*** RAW DATA Section Begins ***

import Summits.CriticalPhenomena.PercolationContinuityZ3.Theorems.PercNearOneGluingAdditiveGluingThreeRelaysDefect
import Summits.CriticalPhenomena.PercolationContinuityZ3.Theorems.PercNearOneGluingAdditiveGluingThreeRelaysDeltaMWorld
import Summits.CriticalPhenomena.PercolationContinuityZ3.Theorems.PercNearOneGluingAdditiveGluingKnLemma2
import HarnessLib

/-! # Crux `PercNearOneGluing.AdditiveGluing` (stmt-CriticalPhenomena-4576): three relays —
# (T1) reduced to the all-separated-world defect bound (P2)

Support file (`--supports stmt-CriticalPhenomena-4576`, lead prim-png-lead-4576, line `starglue` v10).  No definitions,
no named facts, no sorries.  Notation as in `…ThreeRelaysDefect` / `…ThreeRelaysDeltaMWorld`:
`E := A₁₂P₁P₂ − A₁P₁₂P₂ − A₂P₁₂P₁` (`= P₁P₂P₁₂·ε`, `ε = φ₁₂−φ₁−φ₂ ≥ 0` by Kozma–Nitzan's Lemma 2, landed
`stub_knLemma2`), `δ = m₃ − m₁₂`, `μ₃ᴹ := μ(N₁₂ ∩ {a₁↮a₂} ∩ a₃↔b)` (the all-separated world with `b → a₃`),
`D = μ(o↮A, a₃↮b)`.

Chain of reductions for the registered three-relay certificate `stub_regionCertThreeRelays_d2` (T1):
  (T1) ⟸ (K3a) `E·δ ≤ P₁P₂P₁₂·D`            (`threeRelays_regionCert_of_defectBound`, landed)
       ⟸ (P2)  `E·μ₃ᴹ ≤ P₁P₂P₁₂·D`            (this file: `E ≥ 0` by Lemma 2 and `δ ≤ μ₃ᴹ` by
                                                 `threeRelays_delta_le_mWorld`, landed).
So the first open case of `AdditiveGluing` follows from the single "M-world" inequality
  (P2)  `ε · μ(M ∩ a₃↔b) ≤ μ(o↮A, a₃↮b)`   on the region {a₃ worst, τ(o) < τ₃, m₁₂ < m₃},
numerically `ε·μ(M ∩ a₃↔b) ≤ 0.33 · μ(M ∩ o↮A ∩ a₃↮b)` there (lead's exact engine, adversarial n ≤ 6; LeadMath-prim.md).
[cite: KozmaNitzan2024, Lemma 2 (p. 6), Theorem 2 (§3.2, pp. 8–9); VandenbergHaggstromKahn2005, Thms. 1.3–1.4]
-/

namespace Summit.CriticalPhenomena.PercolationContinuityZ3.Theorems

open MeasureTheory Set Literature.Probability.LatticeModels Literature.Probability.Percolation

noncomputable section
open Classical

variable {n : ℕ}

/-- **Lemma 2 in the `A/P` notation**: `A₁P₁₂P₂ + A₂P₁₂P₁ ≤ A₁₂P₁P₂`, i.e. `E ≥ 0` (from the landed `stub_knLemma2`
with the landed set-BHK inequalities `stub_bhkSets`). [cite: KozmaNitzan2024, Lemma 2 (p. 6)] -/
theorem threeRelays_lemma2_E_nonneg (w : Sym2 (Fin n) → unitInterval) (o a₁ a₂ a₃ : Fin n)
    (h12 : a₁ ≠ a₂) (h13 : a₁ ≠ a₃) (h23 : a₂ ≠ a₃) :
    0 ≤ (prodBernoulli w).real ((openConn a₁ a₃)ᶜ ∩ (openConn a₂ a₃)ᶜ ∩ (openConn a₁ o ∪ openConn a₂ o)) *
            (prodBernoulli w).real ((openConn a₁ a₂)ᶜ ∩ (openConn a₁ a₃)ᶜ : Set (BondConfig (Fin n))) *
            (prodBernoulli w).real ((openConn a₂ a₁)ᶜ ∩ (openConn a₂ a₃)ᶜ : Set (BondConfig (Fin n))) -
          (prodBernoulli w).real ((openConn a₁ a₂)ᶜ ∩ (openConn a₁ a₃)ᶜ ∩ openConn a₁ o) *
            (prodBernoulli w).real ((openConn a₁ a₃)ᶜ ∩ (openConn a₂ a₃)ᶜ : Set (BondConfig (Fin n))) *
            (prodBernoulli w).real ((openConn a₂ a₁)ᶜ ∩ (openConn a₂ a₃)ᶜ : Set (BondConfig (Fin n))) -
          (prodBernoulli w).real ((openConn a₂ a₁)ᶜ ∩ (openConn a₂ a₃)ᶜ ∩ openConn a₂ o) *
            (prodBernoulli w).real ((openConn a₁ a₃)ᶜ ∩ (openConn a₂ a₃)ᶜ : Set (BondConfig (Fin n))) *
            (prodBernoulli w).real ((openConn a₁ a₂)ᶜ ∩ (openConn a₁ a₃)ᶜ : Set (BondConfig (Fin n))) := by
  have hL := stub_knLemma2 stub_bhkSets n w o a₁ a₂ a₃ h12 h13 h23
  rw [knThm2_openConn_comm o a₁, knThm2_openConn_comm o a₂,
    Set.inter_comm (openConn a₁ o) ((openConn a₁ a₂)ᶜ ∩ (openConn a₁ a₃)ᶜ),
    Set.inter_comm (openConn a₂ o) ((openConn a₂ a₁)ᶜ ∩ (openConn a₂ a₃)ᶜ),
    Set.inter_comm (openConn a₁ o ∪ openConn a₂ o) ((openConn a₁ a₃)ᶜ ∩ (openConn a₂ a₃)ᶜ)] at hL
  linarith

/-- **(T1) from the M-world defect bound (P2).**  For three distinct relays with `a₃` worst, the inequality
`E · μ(N₁₂ ∩ {a₁↮a₂} ∩ a₃↔b) ≤ P₁P₂P₁₂ · μ(o↮A, a₃↮b)` implies the conclusion of the registered certificate
`stub_regionCertThreeRelays_d2` verbatim.  Proof: `E ≥ 0` (Lemma 2), `m₃ − m₁₂ ≤ μ(N₁₂ ∩ {a₁↮a₂} ∩ a₃↔b)`
(`threeRelays_delta_le_mWorld`), then `threeRelays_regionCert_of_defectBound`.
[cite: KozmaNitzan2024, Theorem 2 (§3.2, pp. 8–9)] -/
theorem threeRelays_regionCert_of_mWorldDefectBound (w : Sym2 (Fin n) → unitInterval) (o b a₁ a₂ a₃ : Fin n)
    (h12 : a₁ ≠ a₂) (h13 : a₁ ≠ a₃) (h23 : a₂ ≠ a₃)
    (h31 : (prodBernoulli w).real (openConn a₃ b) ≤ (prodBernoulli w).real (openConn a₁ b))
    (h32 : (prodBernoulli w).real (openConn a₃ b) ≤ (prodBernoulli w).real (openConn a₂ b))
    (hP2 : ((prodBernoulli w).real ((openConn a₁ a₃)ᶜ ∩ (openConn a₂ a₃)ᶜ ∩ (openConn a₁ o ∪ openConn a₂ o)) *
              (prodBernoulli w).real ((openConn a₁ a₂)ᶜ ∩ (openConn a₁ a₃)ᶜ : Set (BondConfig (Fin n))) *
              (prodBernoulli w).real ((openConn a₂ a₁)ᶜ ∩ (openConn a₂ a₃)ᶜ : Set (BondConfig (Fin n))) -
            (prodBernoulli w).real ((openConn a₁ a₂)ᶜ ∩ (openConn a₁ a₃)ᶜ ∩ openConn a₁ o) *
              (prodBernoulli w).real ((openConn a₁ a₃)ᶜ ∩ (openConn a₂ a₃)ᶜ : Set (BondConfig (Fin n))) *
              (prodBernoulli w).real ((openConn a₂ a₁)ᶜ ∩ (openConn a₂ a₃)ᶜ : Set (BondConfig (Fin n))) -
            (prodBernoulli w).real ((openConn a₂ a₁)ᶜ ∩ (openConn a₂ a₃)ᶜ ∩ openConn a₂ o) *
              (prodBernoulli w).real ((openConn a₁ a₃)ᶜ ∩ (openConn a₂ a₃)ᶜ : Set (BondConfig (Fin n))) *
              (prodBernoulli w).real ((openConn a₁ a₂)ᶜ ∩ (openConn a₁ a₃)ᶜ : Set (BondConfig (Fin n)))) *
          (prodBernoulli w).real ((openConn a₁ a₃)ᶜ ∩ (openConn a₂ a₃)ᶜ ∩ (openConn a₁ a₂)ᶜ ∩ openConn a₃ b) ≤
        (prodBernoulli w).real ((openConn a₁ a₂)ᶜ ∩ (openConn a₁ a₃)ᶜ : Set (BondConfig (Fin n))) *
            (prodBernoulli w).real ((openConn a₂ a₁)ᶜ ∩ (openConn a₂ a₃)ᶜ : Set (BondConfig (Fin n))) *
            (prodBernoulli w).real ((openConn a₁ a₃)ᶜ ∩ (openConn a₂ a₃)ᶜ : Set (BondConfig (Fin n))) *
          (prodBernoulli w).real
            ((openConn o a₁ ∪ openConn o a₂ ∪ openConn o a₃)ᶜ ∩ (openConn a₃ b)ᶜ : Set (BondConfig (Fin n)))) :
    0 ≤
      (prodBernoulli w).real ((openConn a₁ a₃)ᶜ ∩ (openConn a₂ a₃)ᶜ ∩ (openConn a₁ o ∪ openConn a₂ o)) *
            (prodBernoulli w).real ((openConn a₁ a₂)ᶜ ∩ (openConn a₁ a₃)ᶜ : Set (BondConfig (Fin n))) *
            (prodBernoulli w).real ((openConn a₂ a₁)ᶜ ∩ (openConn a₂ a₃)ᶜ : Set (BondConfig (Fin n))) *
          ((prodBernoulli w).real ((openConn a₁ a₃)ᶜ ∩ (openConn a₂ a₃)ᶜ ∩ (openConn a₁ b ∩ openConn a₂ b)) -
            (prodBernoulli w).real ((openConn a₁ a₃)ᶜ ∩ (openConn a₂ a₃)ᶜ ∩ openConn a₃ b)) +
        (prodBernoulli w).real ((openConn a₁ a₂)ᶜ ∩ (openConn a₁ a₃)ᶜ ∩ openConn a₁ o) *
            (prodBernoulli w).real ((openConn a₁ a₃)ᶜ ∩ (openConn a₂ a₃)ᶜ : Set (BondConfig (Fin n))) *
            (prodBernoulli w).real ((openConn a₂ a₁)ᶜ ∩ (openConn a₂ a₃)ᶜ : Set (BondConfig (Fin n))) *
          ((prodBernoulli w).real ((openConn a₁ a₂)ᶜ ∩ (openConn a₁ a₃)ᶜ ∩ openConn a₁ b) -
            (prodBernoulli w).real ((openConn a₁ a₂)ᶜ ∩ (openConn a₁ a₃)ᶜ ∩ (openConn a₂ b ∩ openConn a₃ b))) +
        (prodBernoulli w).real ((openConn a₂ a₁)ᶜ ∩ (openConn a₂ a₃)ᶜ ∩ openConn a₂ o) *
            (prodBernoulli w).real ((openConn a₁ a₃)ᶜ ∩ (openConn a₂ a₃)ᶜ : Set (BondConfig (Fin n))) *
            (prodBernoulli w).real ((openConn a₁ a₂)ᶜ ∩ (openConn a₁ a₃)ᶜ : Set (BondConfig (Fin n))) *
          ((prodBernoulli w).real ((openConn a₂ a₁)ᶜ ∩ (openConn a₂ a₃)ᶜ ∩ openConn a₂ b) -
            (prodBernoulli w).real ((openConn a₂ a₁)ᶜ ∩ (openConn a₂ a₃)ᶜ ∩ (openConn a₁ b ∩ openConn a₃ b))) +
        (prodBernoulli w).real ((openConn a₁ a₂)ᶜ ∩ (openConn a₁ a₃)ᶜ : Set (BondConfig (Fin n))) *
            (prodBernoulli w).real ((openConn a₂ a₁)ᶜ ∩ (openConn a₂ a₃)ᶜ : Set (BondConfig (Fin n))) *
            (prodBernoulli w).real ((openConn a₁ a₃)ᶜ ∩ (openConn a₂ a₃)ᶜ : Set (BondConfig (Fin n))) *
          (prodBernoulli w).real
            ((openConn o a₁ ∪ openConn o a₂ ∪ openConn o a₃)ᶜ ∩ (openConn a₃ b)ᶜ : Set (BondConfig (Fin n))) := by
  have hE := threeRelays_lemma2_E_nonneg w o a₁ a₂ a₃ h12 h13 h23
  have hδ := threeRelays_delta_le_mWorld w b a₁ a₂ a₃ h13 h23 h31
  refine threeRelays_regionCert_of_defectBound w o b a₁ a₂ a₃ h31 h32 (le_trans ?_ hP2)
  exact mul_le_mul_of_nonneg_left hδ hE

end

end Summit.CriticalPhenomena.PercolationContinuityZ3.Theorems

*** RAW DATA Section Ends ***

### AIM OF THE EXERCISE
State how many lines in the listing above contain the string "separated". Include no other words.

### TASK OUTPUT
2